その時はもはや自分の荷物をまとめて持って来ており、テコでも帰らない決心が見て取れた。だがジャンニには、なぜこの子がここまで自分にこだわるのかがわからず、ただ子どもっぽいわがままだと思った。
「いい加減にしないか。どうして分からない。私は君を守ることができないし、責任を持つことができない。すぐに荷物を持って修道院に帰りなさい」
強い口調で厳しめに言ったその言葉に、しかしイネスは怯まなかった。
背負っていた荷物を乱暴に床に置き小さい体いっぱいに胸を張り、ジャンニに言った。
「あなたこそどうして分からないの。
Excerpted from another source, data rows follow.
import Mathlib
import Summits.ValiantsHypothesis.ValiantsHypothesis.Theses.AlgebraicKWGames
import Summits.ValiantsHypothesis.ValiantsHypothesis.Theorems.AlgebraicKWGamesOneAlternationLowerBoundCount

/-!
# `OneAlternationLowerBound` (item stmt-ValiantsHypothesis-10302) — proved

Route `AlgebraicKWGames`, support item Δ = 1 ("one-round protocols", in the weaker polylog form the route
needs): for every `c` there is `n ≥ 2` such that no zero-test algebraic protocol of depth
`c·(⌊log₂ n⌋+1)²` in which Alice speaks for a block of rounds and then only Bob speaks solves the
KW game of `per_n` over `ℂ`.

Proof (files `…OneAlternationLowerBoundRun/Generic/Count`): a transcendence-degree adversary.  On the
subspace `{y_e = x_e : e ∈ E}` of input pairs, the generic transcript is a sequence of polynomials; by
`MvPolynomial.funext` correctness forces the generic output cell `e` to lie outside `E` and the
identification `y_e ↦ x_e` to kill a nonzero Bob message, which makes `x_e` algebraic over Alice's
`≤ T` messages (the free `y`'s drop out by matroid exchange).  Since the `x_e` are algebraically
independent, at most `T` cells can be absorbed, while the adversary absorbs `T + 1` of them as soon as
`T + 2 ≤ n²`; we take `n = 2^(c+3)`.

Honest framing: a lower bound in a toy communication model with one alternation, the calibration rung
of a dormant route; it says nothing about VP versus VNP (which is NOT proved).
-/

-- the summit and the problem share the name `ValiantsHypothesis` (D-0017 single-conjunct layout)
set_option linter.dupNamespace false

namespace Summit.ValiantsHypothesis.ValiantsHypothesis.Theorems.AlgebraicKWGames

open OneAlt

/-- Arithmetic: `(c+4)³ ≤ 4^(c+3)`. -/
theorem pow_three_le_four_pow (c : ℕ) : (c + 4) ^ 3 ≤ 4 ^ (c + 3) := by
  induction c with
  | zero => norm_num
  | succ c ih =>
    have h1 : (c + 1 + 4) ^ 3 ≤ 4 * (c + 4) ^ 3 := by
      have : (c + 5) ^ 3 ≤ 4 * (c + 4) ^ 3 := by nlinarith [Nat.zero_le c, sq_nonneg (c : ℤ)]
      simpa [add_assoc] using this
    calc (c + 1 + 4) ^ 3 ≤ 4 * (c + 4) ^ 3 := h1
      _ ≤ 4 * 4 ^ (c + 3) := Nat.mul_le_mul_left 4 ih
      _ = 4 ^ (c + 1 + 3) := by ring

/-- The depth budget `c·(c+4)²` plus two spare cells fits into the `2^(c+3) × 2^(c+3)` matrix. -/
theorem depth_budget (c : ℕ) : c * (c + 3 + 1) ^ 2 + 2 ≤ 2 ^ (c + 3) * 2 ^ (c + 3) := by
  have h1 : c * (c + 3 + 1) ^ 2 + 2 ≤ (c + 4) ^ 3 := by nlinarith [Nat.zero_le c]
  have h2 : 4 ^ (c + 3) = 2 ^ (c + 3) * 2 ^ (c + 3) := by
    rw [← mul_pow]
    norm_num
  calc c * (c + 3 + 1) ^ 2 + 2 ≤ (c + 4) ^ 3 := h1
    _ ≤ 4 ^ (c + 3) := pow_three_le_four_pow c
    _ = 2 ^ (c + 3) * 2 ^ (c + 3) := h2

/-- **Item stmt-ValiantsHypothesis-10302 (`OneAlternationLowerBound`), proved.**  For every `c`
there is `n ≥ 2` (namely `n = 2^(c+3)`) such that no zero-test algebraic protocol of depth
`c·(⌊log₂ n⌋+1)²` with a monotone block schedule of at most one alternation (Alice's block, then
Bob's) solves the Karchmer–Wigderson game of `per_n` over `ℂ`. -/
theorem oneAlternationLowerBound_proof :
    Summit.ValiantsHypothesis.ValiantsHypothesis.Theses.AlgebraicKWGames.OneAlternationLowerBound := by
  intro c
  refine ⟨2 ^ (c + 3), ?_, ?_⟩
  · calc 2 = 2 ^ 1 := by norm_num
      _ ≤ 2 ^ (c + 3) := Nat.pow_le_pow_right (by norm_num) (by omega)
  · rintro ⟨blk, msg, out, hmono, hle, hcorr⟩
    have hlog : Nat.log 2 (2 ^ (c + 3)) = c + 3 := Nat.log_pow (by norm_num) _
    let P : Protocol (2 ^ (c + 3)) (c * (Nat.log 2 (2 ^ (c + 3)) + 1) ^ 2) :=
      { blk := blk, msg := msg, out := out, mono := hmono, le_one := hle, correct := hcorr }
    refine P.false ?_
    rw [Fintype.card_prod, Fintype.card_fin, hlog]
    exact depth_budget c

end Summit.ValiantsHypothesis.ValiantsHypothesis.Theorems.AlgebraicKWGames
子どもだからって馬鹿にしないで。私は全部できるのよ。自分もあなたも守れるし、自分が選んだことに責任を持てる」
 反論の言葉が見つからなかった。
しかもイネスがギュッと握っている拳は僅かに震えているのだ。
 これはもう、完敗だ。
 自分とこの9歳の少女との、相手に向かい合う覚悟の違いを思い知った。
 そして次の日に修道院に伝え、ジャンニは初めて家族というものを持つことになった。


 あの時私はまだ子どもだったけど、子どもなりに自分の全部をかけてたわ、と11歳になったイネスは思う。
 イネスだって、断られる度に、ちゃんとたくさん考えて来たのだ。
 聖職者の子女であればいいのなら確かにジャンニの言う通りだなとも思ったし、何ならこの修道院のシスターでも良いのだとも思った。けれどどうしても気が進まなくて何でだろうと考えた時、自分の中のモヤっとした気持ちの正体に気づいた。
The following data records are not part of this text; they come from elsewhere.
import Mathlib.NumberTheory.DirichletCharacter.Basic
import Mathlib.NumberTheory.MulChar.Basic
import Literature.NumberTheory.EllipticCurves.SerreOpenImageDeterminantProofs
import Literature.NumberTheory.EllipticCurves.SupersingularDensitySerreTraceProofs
import Literature.NumberTheory.EllipticCurves.SupersingularDensitySerreFrobeniusProofs
import Literature.NumberTheory.EllipticCurves.GaloisActionProofs
import Literature.NumberTheory.EllipticCurves.LFunctionPrimeCoeff
import Literature.NumberTheory.EllipticCurves.Rank1Residual.Predicates
import Literature.NumberTheory.GaloisRepresentations.ChebotarevOpenSubgroup
import Literature.NumberTheory.GaloisRepresentations.ModNCyclotomicCharacter
import Literature.NumberTheory.GaloisRepresentations.FramedRepTwistEulerFactorProofs
import Literature.NumberTheory.EllipticCurves.DeligneSerreWeightOneIrreducibleKroneckerWeberProofs
import HarnessLib

/-!
# Crux 19715 `ErratumRoadFive.EulerHalfNotRamNoInertSetAtFive`, line `birth`: HOLE 2 of the CM-LEVEL CUT is a THEOREM —
# a surjective `ρ̄_{E,p}` has Frobenius elements of non-zero trace in the `χ = −1` coset of every quadratic character

Width seat `bsd-line-er5-p1-w2` g2 (cell bsd-stepL), `--supports stmt-BirchSwinnertonDyer-19715`. Theorems only (no definition,
no named fact, no `sorry`).

The ideator's line `Cruxes/EulerHalfNotRamNoInertSetAtFive/Lines/level_lowering_cut.lean` v4 §6 (bsd-idea-9 g3, THE CM-LEVEL CUT at
the Serre levels `27`, `32`, `49`) is PROVED there modulo ONE typed hypothesis, HOLE 2 =
`LevelLoweringCut.SurjInertTraceWitnessAtFive`: for `p ≥ 5`, `ρ̄_{E,p}` SURJECTIVE and a non-trivial (primitive) quadratic Dirichlet
character `χ mod m`, there are arbitrarily large primes `q` with `χ(q) = −1` and `a_q(E) ≢ 0 (mod p)`. This file proves that text
VERBATIM (`surjInertTraceWitnessAtFive_holds`; the `def` itself lives in a non-importable crux workfile, so the theorem's TYPE is
the def's body and `(surjInertTraceWitnessAtFive_holds : SurjInertTraceWitnessAtFive)` elaborates by `δ`-unfolding there).

PROOF (Serre 1972 §5; Chebotarev). Frame `E[p] ≅ 𝔽_p²` (`exists_frame_galoisRepTorsion_rat`: `Φ : Aut(E[p]) ≅ GL₂(𝔽_p)`
compatible with traces); `Surj` makes `ρ = Φ ∘ ρ̄_{E,p} : Γ_ℚ → GL₂(𝔽_p)` onto. Let `c = χ̄_m : Γ_ℚ → (ℤ∕m)ˣ` be the mod-`m` cyclotomic
character (onto: `modNCyclotomicCharacter_rat_surjective`), `ψ = χ ∘ c` (values `±1`, so `ψ(σ²) = 1`). Pick `g₁` with `ψ(g₁) = −1` and
`u, v` with `ρ(u) = (1 1; 0 1)`, `ρ(v) = (1 0; 1 1)`; the four elements `g₁, g₁u², g₁v², g₁u²v²` all have `ψ = −1`, and (§1, `p`
odd) one of `tr ρ(g₁)`, `tr ρ(g₁)(1 2; 0 1)`, `tr ρ(g₁)(1 0; 2 1)`, `tr ρ(g₁)(5 2; 2 1)` is non-zero (else all four entries of
`ρ(g₁)` vanish). For that `g`, Chebotarev's theorem for the open normal subgroup `N = ker ρ̄_{E,p} ∩ ker χ̄_m` (tree, PROVED:
`GaloisRepresentations.exists_isArithFrobAt_mul_inv_mem_not_mem`) gives a place `v` of `ℚ` outside any finite set with an
arithmetic Frobenius `φ ≡ g (mod N)`; at the prime `q` under `v` (large, hence good, `≠ p`, `∤ m`):
`a_q(E) ≡ tr ρ̄_{E,p}(φ) = tr ρ(g) ≢ 0 (mod p)` (`trace_galoisRepTorsion_frobenius_eq`, Serre 1981 (238); `LFunction_apply_prime_eq_frobeniusTrace`)
and `χ(q) = χ(χ̄_m(φ)) = ψ(g) = −1` (`modNCyclotomicCharacter_eq_residueCard_of_isArithFrobAt`). `χ.IsPrimitive` is not used.

HONEST FRAMING: a kernel theorem about surjective mod-`p` images (no BSD content by itself); it discharges HOLE 2 of the ideator's
CM-level cut, so that the `27`- and `32`-rungs of that file (`not_dvd_ordp_of_twentySevenAdditive_of_not_ram`,
`not_dvd_ordp_of_thirtyTwoAdditive_of_not_ram`) rest only on the line's existing CITABLE inputs (modularity, Diamond 1995,
Ogg–Saito) and the `49`-rung additionally on the named dimension fact `finrank_cuspForm_two_eq_genusX0 49`. Crux 19715 is NOT
closed; its residual stub is untouched here; BSD is proved for no curve; no summit statement is proved by this file.

References: [cite: Serre1972, §5.1, Thm. 2] [cite: TateGCFT1967, §2.4] [cite: Serre1981, §8.1 eq. (238) (p. 188)]
[cite: SilvermanAEC2009, III.8, V.2.3.1] [cite: Washington1997, Thm. 2.5]
-/

noncomputable section

open scoped Classical NumberField MatrixGroups
open Matrix Field IsDedekindDomain NumberField Rat.HeightOneSpectrum Polynomial

set_option linter.dupNamespace false

namespace Summit.BirchSwinnertonDyer.BirchSwinnertonDyer.Theorems.EulerHalfSurjTraceWitness

open Literature.NumberTheory.EllipticCurves Literature.NumberTheory.GaloisRepresentations
open _root_.WeierstrassCurve

/-! ## §1 The `2 × 2` coset lemma: in `G · ⟨squares⟩` some element has non-zero trace (`2 ≠ 0`) -/

section MatrixLemma

variable {F : Type*} [Field F]

/-- **Among `G`, `G·(1 2; 0 1)`, `G·(1 0; 2 1)`, `G·(5 2; 2 1)` one matrix has non-zero trace** when `2 ≠ 0` in the field
and `G` is invertible: the four traces are `α+δ`, `α+2γ+δ`, `α+2β+δ`, `5α+2β+2γ+δ` (`G = (α β; γ δ)`), and their joint
vanishing forces `G = 0`. [folklore] -/
theorem trace_ne_zero_or_of_det_ne_zero (h2 : (2 : F) ≠ 0) (G : Matrix (Fin 2) (Fin 2) F) (hG : G.det ≠ 0) :
    G.trace ≠ 0 ∨ (G * !![1, 2; 0, 1]).trace ≠ 0 ∨ (G * !![1, 0; 2, 1]).trace ≠ 0 ∨
      (G * !![5, 2; 2, 1]).trace ≠ 0 := by
  by_contra h
  push Not at h
  obtain ⟨h0, h1, h2', h3⟩ := h
  have hGe : G = !![G 0 0, G 0 1; G 1 0, G 1 1] := by
    ext i j; fin_cases i <;> fin_cases j <;> rfl
  rw [hGe] at h0 h1 h2' h3 hG
  simp only [Matrix.mul_fin_two, Matrix.trace_fin_two_of] at h0 h1 h2' h3
  rw [Matrix.det_fin_two_of] at hG
  have hγ : G 1 0 = 0 := by
    have : (2 : F) * G 1 0 = 0 := by linear_combination h1 - h0
    exact (mul_eq_zero.mp this).resolve_left h2
  have hβ : G 0 1 = 0 := by
    have : (2 : F) * G 0 1 = 0 := by linear_combination h2' - h0
    exact (mul_eq_zero.mp this).resolve_left h2
  have hα : G 0 0 = 0 := by
    have : (2 : F) * (2 * G 0 0) = 0 := by linear_combination h3 - h0 - 2 * hβ - 2 * hγ
    exact (mul_eq_zero.mp ((mul_eq_zero.mp this).resolve_left h2)).resolve_left h2
  have hδ : G 1 1 = 0 := by linear_combination h0 - hα
  exact hG (by rw [hα, hβ, hγ, hδ]; ring)

end MatrixLemma

/-! ## §2 The group-theoretic step: an element of non-zero trace in the `ψ = −1` coset of a surjective `ρ` -/

section GroupLemma

variable {Γ : Type*} [Group Γ] {F : Type*} [Field F] {R : Type*} [CommRing R]

/-- A `{0, 1, −1}`-valued multiplicative function with no zero on the group is `1` on squares. [folklore] -/
theorem sq_val_eq_one {ψ : Γ →* R} (hψ : ∀ g, ψ g = 1 ∨ ψ g = -1) (g : Γ) : ψ (g * g) = 1 := by
  rw [map_mul]
  rcases hψ g with h | h <;> rw [h] <;> ring

/-- **In the `ψ = −1` coset of a surjective `ρ : Γ → GL₂(F)` (`2 ≠ 0` in `F`) some element has non-zero trace**, for any
`ψ : Γ →* R` with values `±1` taking the value `−1`: with `ρ u = (1 1; 0 1)`, `ρ v = (1 0; 1 1)` the elements
`g₁, g₁u², g₁v², g₁u²v²` have `ψ = ψ(g₁) = −1` and §1 applies to `G = ρ(g₁)`. [cite: Serre1972, §5.1] -/
theorem exists_trace_ne_zero_and_eq_neg_one (h2 : (2 : F) ≠ 0)
    {ρ : Γ →* GL (Fin 2) F} (hρ : Function.Surjective ρ)
    {ψ : Γ →* R} (hψ : ∀ g, ψ g = 1 ∨ ψ g = -1) {g₁ : Γ} (hg₁ : ψ g₁ = -1) :
    ∃ g : Γ, Matrix.trace ((ρ g : GL (Fin 2) F) : Matrix (Fin 2) (Fin 2) F) ≠ 0 ∧ ψ g = -1 := by
  -- the unipotents `(1 1; 0 1)`, `(1 0; 1 1)` of `GL₂(F)` and preimages `u`, `v`
  obtain ⟨u, hu⟩ := hρ ⟨!![1, 1; 0, 1], !![1, -1; 0, 1], by simp [Matrix.one_fin_two], by simp [Matrix.one_fin_two]⟩
  obtain ⟨v, hv⟩ := hρ ⟨!![1, 0; 1, 1], !![1, 0; -1, 1], by simp [Matrix.one_fin_two], by simp [Matrix.one_fin_two]⟩
  have hU2 : ((ρ (u * u) : GL (Fin 2) F) : Matrix (Fin 2) (Fin 2) F) = !![1, 2; 0, 1] := by
    rw [map_mul, Units.val_mul, hu]
    simp
    norm_num
  have hV2 : ((ρ (v * v) : GL (Fin 2) F) : Matrix (Fin 2) (Fin 2) F) = !![1, 0; 2, 1] := by
    rw [map_mul, Units.val_mul, hv]
    simp
    norm_num
  have hUV : ((ρ (u * u * (v * v)) : GL (Fin 2) F) : Matrix (Fin 2) (Fin 2) F) = !![5, 2; 2, 1] := by
    rw [map_mul, Units.val_mul, hU2, hV2]
    simp
    norm_num
  set G : Matrix (Fin 2) (Fin 2) F := ((ρ g₁ : GL (Fin 2) F) : Matrix (Fin 2) (Fin 2) F) with hGdef
  have hGdet : G.det ≠ 0 := by
    rw [hGdef, ← Matrix.GeneralLinearGroup.val_det_apply]
    exact Units.ne_zero _
  have hψuu : ψ (u * u) = 1 := sq_val_eq_one hψ u
  have hψvv : ψ (v * v) = 1 := sq_val_eq_one hψ v
  rcases trace_ne_zero_or_of_det_ne_zero h2 G hGdet with h | h | h | h
  · exact ⟨g₁, h, hg₁⟩
  · refine ⟨g₁ * (u * u), ?_, ?_⟩
    · rwa [map_mul, Units.val_mul, hU2]
    · rw [map_mul, hg₁, hψuu, mul_one]
  · refine ⟨g₁ * (v * v), ?_, ?_⟩
    · rwa [map_mul, Units.val_mul, hV2]
    · rw [map_mul, hg₁, hψvv, mul_one]
  · refine ⟨g₁ * (u * u * (v * v)), ?_, ?_⟩
    · rwa [map_mul, Units.val_mul, hUV]
    · rw [map_mul, map_mul, hg₁, hψuu, hψvv, mul_one, mul_one]

end GroupLemma

/-! ## §3 The mod-`m` cyclotomic character has open kernel -/

section Cyclotomic

/-- The kernel of the mod-`m` cyclotomic character of `Γ_K` is open (the character is locally constant,
`modNCyclotomicCharacter_eventually_eq_one`). [folklore] -/
theorem isOpen_ker_modNCyclotomicCharacter (K : Type*) [Field K] (m : ℕ) [NeZero m] [NeZero (m : K)] :
    IsOpen ((modNCyclotomicCharacter K m).ker : Set (absoluteGaloisGroup K)) := by
  refine Subgroup.isOpen_of_mem_nhds _ (g := 1) ?_
  have h := modNCyclotomicCharacter_eventually_eq_one K m
  exact Filter.mem_of_superset h fun σ hσ => by simpa [MonoidHom.mem_ker] using hσ

end Cyclotomic

/-! ## §4 HOLE 2 of the CM-level cut, PROVED -/

/-- **HOLE 2 (`LevelLoweringCut.SurjInertTraceWitnessAtFive`) HOLDS — text VERBATIM.** For `p ≥ 5`, `ρ̄_{E,p}` surjective,
and any non-trivial quadratic Dirichlet character `χ mod m` (primitivity is not needed): for every bound `B` there is a prime
`q > B` with `χ(q) = −1` and `a_q(E) ≢ 0 (mod p)` (`a_q = W.LFunction q`, Mathlib's `L`-series coefficient of the globally
minimal `W`). Chebotarev in `ℚ(E[p], μ_m)` (tree: `exists_isArithFrobAt_mul_inv_mem_not_mem` for `N = ker ρ̄_{E,p} ∩ ker χ̄_m`)
applied to the element of §2; traces by `trace_galoisRepTorsion_frobenius_eq`, the character by
`modNCyclotomicCharacter_eq_residueCard_of_isArithFrobAt`.
[cite: Serre1972, §5.1, Thm. 2] [cite: TateGCFT1967, §2.4] [cite: Serre1981, §8.1 eq. (238) (p. 188)] -/
theorem surjInertTraceWitnessAtFive_holds :
    ∀ (W : WeierstrassCurve ℚ) [W.IsElliptic] [W.IsGloballyMinimal] (p : ℕ) [Fact p.Prime],
      5 ≤ p → Rank1Residual.Surj W p →
      ∀ (m : ℕ) [NeZero m] (χ : DirichletCharacter ℂ m), χ.IsQuadratic → χ.IsPrimitive → χ ≠ 1 →
      ∀ B : ℕ, ∃ q : ℕ, q.Prime ∧ B < q ∧ χ q = -1 ∧ ((W.LFunction q : ℤ) : ZMod p) ≠ 0 := by
  intro W _ _ p _ hp5 hsurj m _ χ hquad _ hne B
  have hp : p.Prime := Fact.out
  haveI : NeZero p := ⟨hp.ne_zero⟩
  letI : Module (ZMod p) (geomTorsion W p) := AddSubgroup.torsionBy.zmodModule
  have hp2 : (2 : ZMod p) ≠ 0 := by
    intro h
    have h' : p ∣ 2 := (ZMod.natCast_eq_zero_iff 2 p).mp (by exact_mod_cast h)
    have := Nat.le_of_dvd two_pos h'
    omega
  -- §4.1 the character `ψ = χ ∘ χ̄_m : Γ_ℚ → ℂ`, values `±1`, taking the value `−1`
  set c : absoluteGaloisGroup ℚ →* (ZMod m)ˣ := modNCyclotomicCharacter ℚ m with hcdef
  set ψ : absoluteGaloisGroup ℚ →* ℂ := (Units.coeHom ℂ).comp (χ.toUnitHom.comp c) with hψdef
  have hψ_apply : ∀ g, ψ g = χ ((c g : (ZMod m)ˣ) : ZMod m) := fun g => by
    simp only [hψdef, MonoidHom.comp_apply, Units.coeHom_apply, MulChar.coe_toUnitHom]
  have hψval : ∀ g, ψ g = 1 ∨ ψ g = -1 := by
    intro g
    rcases hquad ((c g : (ZMod m)ˣ) : ZMod m) with h | h | h
    · exfalso
      have hne0 : χ ((c g : (ZMod m)ˣ) : ZMod m) ≠ 0 := by
        rw [← MulChar.coe_toUnitHom]; exact Units.ne_zero _
      exact hne0 h
    · exact Or.inl (by rw [hψ_apply, h])
    · exact Or.inr (by rw [hψ_apply, h])
  obtain ⟨a, ha⟩ := MulChar.ne_one_iff.mp hne
  obtain ⟨g₁, hg₁c⟩ := modNCyclotomicCharacter_rat_surjective m a
  have hg₁ : ψ g₁ = -1 := by
    rcases hψval g₁ with h | h
    · exfalso
      have hg₁c' : c g₁ = a := hg₁c
      rw [hψ_apply, hg₁c'] at h
      exact ha h
    · exact h
  -- §4.2 frame `E[p] ≅ 𝔽_p²` and the surjective `ρ = Φ ∘ ρ̄_{E,p}`
  obtain ⟨e, Φ, -, htr, -, -, -⟩ := exists_frame_galoisRepTorsion_rat W p
  have hsurj' : Function.Surjective (galoisRepTorsion W p) := hsurj
  set ρ : absoluteGaloisGroup ℚ →* GL (Fin 2) (ZMod p) := Φ.toMonoidHom.comp (galoisRepTorsion W p)
    with hρdef
  have hρ_apply : ∀ σ, ρ σ = Φ (galoisRepTorsion W p σ) := fun σ => rfl
  have hρsurj : Function.Surjective ρ := Φ.surjective.comp hsurj'
  -- §4.3 the element `g` of non-zero trace with `ψ g = −1`
  obtain ⟨g, hgtr, hgψ⟩ :=
    exists_trace_ne_zero_and_eq_neg_one (R := ℂ) hp2 hρsurj hψval hg₁
  -- §4.4 the open normal subgroup `N = ker ρ̄_{E,p} ⊓ ker χ̄_m`
  have hNopen : IsOpen (((galoisRepTorsion W (p : ℤ)).ker ⊓ c.ker :
      Subgroup (absoluteGaloisGroup ℚ)) : Set (absoluteGaloisGroup ℚ)) := by
    have h1 := isOpen_ker_galoisRepTorsion_holds W (n := (p : ℤ)) (by exact_mod_cast hp.ne_zero)
    have h2 := isOpen_ker_modNCyclotomicCharacter ℚ m
    rw [Subgroup.coe_inf]
    exact h1.inter h2
  -- §4.5 the finite set of excluded places: over primes `≤ B' = B + p + m + (max bad prime)`
  have hbadfin := W.finite_setOf_prime_not_hasGoodReductionAtPrime
  set B' : ℕ := B + p + m + hbadfin.toFinset.sup id with hB'def
  set S : Set (HeightOneSpectrum (𝓞 ℚ)) := {v | ((primesEquiv v : Nat.Primes) : ℕ) ≤ B'} with hSdef
  have hSfin : S.Finite := by
    refine Set.Finite.of_finite_image (f := fun v => ((primesEquiv v : Nat.Primes) : ℕ)) ?_ ?_
    · exact (Set.finite_Iic B').subset (by rintro _ ⟨v, hv, rfl⟩; exact hv)
    · exact (Subtype.val_injective.comp primesEquiv.injective).injOn
  -- §4.6 Chebotarev: a place `v ∉ S` with an arithmetic Frobenius `φ ≡ g (mod N)`
  obtain ⟨v, hvS, -, 𝔓, h𝔓, φ, hφ, hφg⟩ :=
    exists_isArithFrobAt_mul_inv_mem_not_mem ℚ ((galoisRepTorsion W (p : ℤ)).ker ⊓ c.ker) hNopen g S hSfin
  set q : ℕ := ((primesEquiv v : Nat.Primes) : ℕ) with hqdef
  have hqprime : q.Prime := (primesEquiv v).2
  haveI : Fact q.Prime := ⟨hqprime⟩
  have hqB' : B' < q := by simpa [hSdef] using hvS
  have hqB : B < q := by omega
  have hqp : q ≠ p := by omega
  have hqm : ¬ q ∣ m := fun h => by
    have := Nat.le_of_dvd (NeZero.pos m) h
    omega
  have hgood : W.HasGoodReductionAtPrime q := by
    by_contra hbad
    have hmem : q ∈ hbadfin.toFinset := hbadfin.mem_toFinset.mpr ⟨⟨hqprime⟩, hbad⟩
    have : q ≤ hbadfin.toFinset.sup id := by simpa using Finset.le_sup (f := id) hmem
    omega
  -- §4.7 `φ ≡ g (mod N)`: same action on `E[p]`, same cyclotomic character
  have hmemN : φ * g⁻¹ ∈ (galoisRepTorsion W (p : ℤ)).ker ⊓ c.ker := hφg
  rw [Subgroup.mem_inf, MonoidHom.mem_ker, MonoidHom.mem_ker, map_mul, map_inv, mul_inv_eq_one,
    map_mul, map_inv, mul_inv_eq_one] at hmemN
  obtain ⟨hρeq, hceq⟩ := hmemN
  -- §4.8 the trace: `a_q ≡ tr ρ̄(φ) = tr ρ(g) ≢ 0 (mod p)`
  have htrφ : Matrix.trace ((ρ φ : GL (Fin 2) (ZMod p)) : Matrix (Fin 2) (Fin 2) (ZMod p)) =
      (W.frobeniusTrace q : ZMod p) := by
    rw [hρ_apply, htr, W.trace_galoisRepTorsion_frobenius_eq p hqp hgood (v := v) hqdef.symm h𝔓 hφ]
  have hρφg : ρ φ = ρ g := by rw [hρ_apply, hρ_apply, hρeq]
  have haq : ((W.LFunction q : ℤ) : ZMod p) ≠ 0 := by
    rw [LFunction_apply_prime_eq_frobeniusTrace W q hgood, ← htrφ, hρφg]
    exact hgtr
  -- §4.9 the character: `χ(q) = χ(χ̄_m(φ)) = ψ(g) = −1`
  have hm𝔓 : (m : absIntegers (𝓞 ℚ) ℚ) ∉ 𝔓 :=
    Rat.natCast_not_mem_of_mem_primesAbove_of_not_dvd h𝔓 hqm
  have hcφ : ((c φ : (ZMod m)ˣ) : ZMod m) = (q : ZMod m) := by
    rw [hcdef, modNCyclotomicCharacter_eq_residueCard_of_isArithFrobAt h𝔓 hm𝔓 hφ,
      FramedRep.residueCard_eq_coe_primesEquiv']
  have hχq : χ (q : ZMod m) = -1 := by
    rw [← hcφ, hceq, ← hψ_apply]
    exact hgψ
  exact ⟨q, hqprime, hqB, hχq, haq⟩

end Summit.BirchSwinnertonDyer.BirchSwinnertonDyer.Theorems.EulerHalfSurjTraceWitness

end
 私は、それを、ジャンニを捨てることのように思っているのだ。

 そんな気がなくたって、今まで持っていたものが全部なくなることもある。だったら私は、今持っているものくらいは捨てないように頑張らなくてはいけない。

「終わったー…!」
テスト範囲の全てを、これ以上することはないというくらいまで仕上げたイネスは伸びをした。テキストとノートを閉じて重ね脇に寄せると机に顎を置く。
 それだけでもトロトロと眠気が襲い、寝てしまいそうだ。
昨日もこれで失敗しているので、意を決して寝室に向かった。

 寝室ではベッドヘッドの電気だけをつけたジャンニが布団で本を読んでいた。ドアにイネスの姿を見つけると窓側に寄り、入る場所を作りながら聞いてくる。
「お疲れ様。勉強できた?」
「…んー。多分、大丈夫…」
背中を向ける形でそこに寝転がると布団をかけられる。ジャンニがいつもカウンセリングルームで使っている、アロマオイルの香りがふわっと漂った。
 この香りがすると、イネスはいつも急激に眠くなってしまう。

 パチンと電気が切られ、部屋が徐々に暗くなる。
 あの時の私、本当に良くやったわ
そんなイネスの思いを温かく溶かしながら。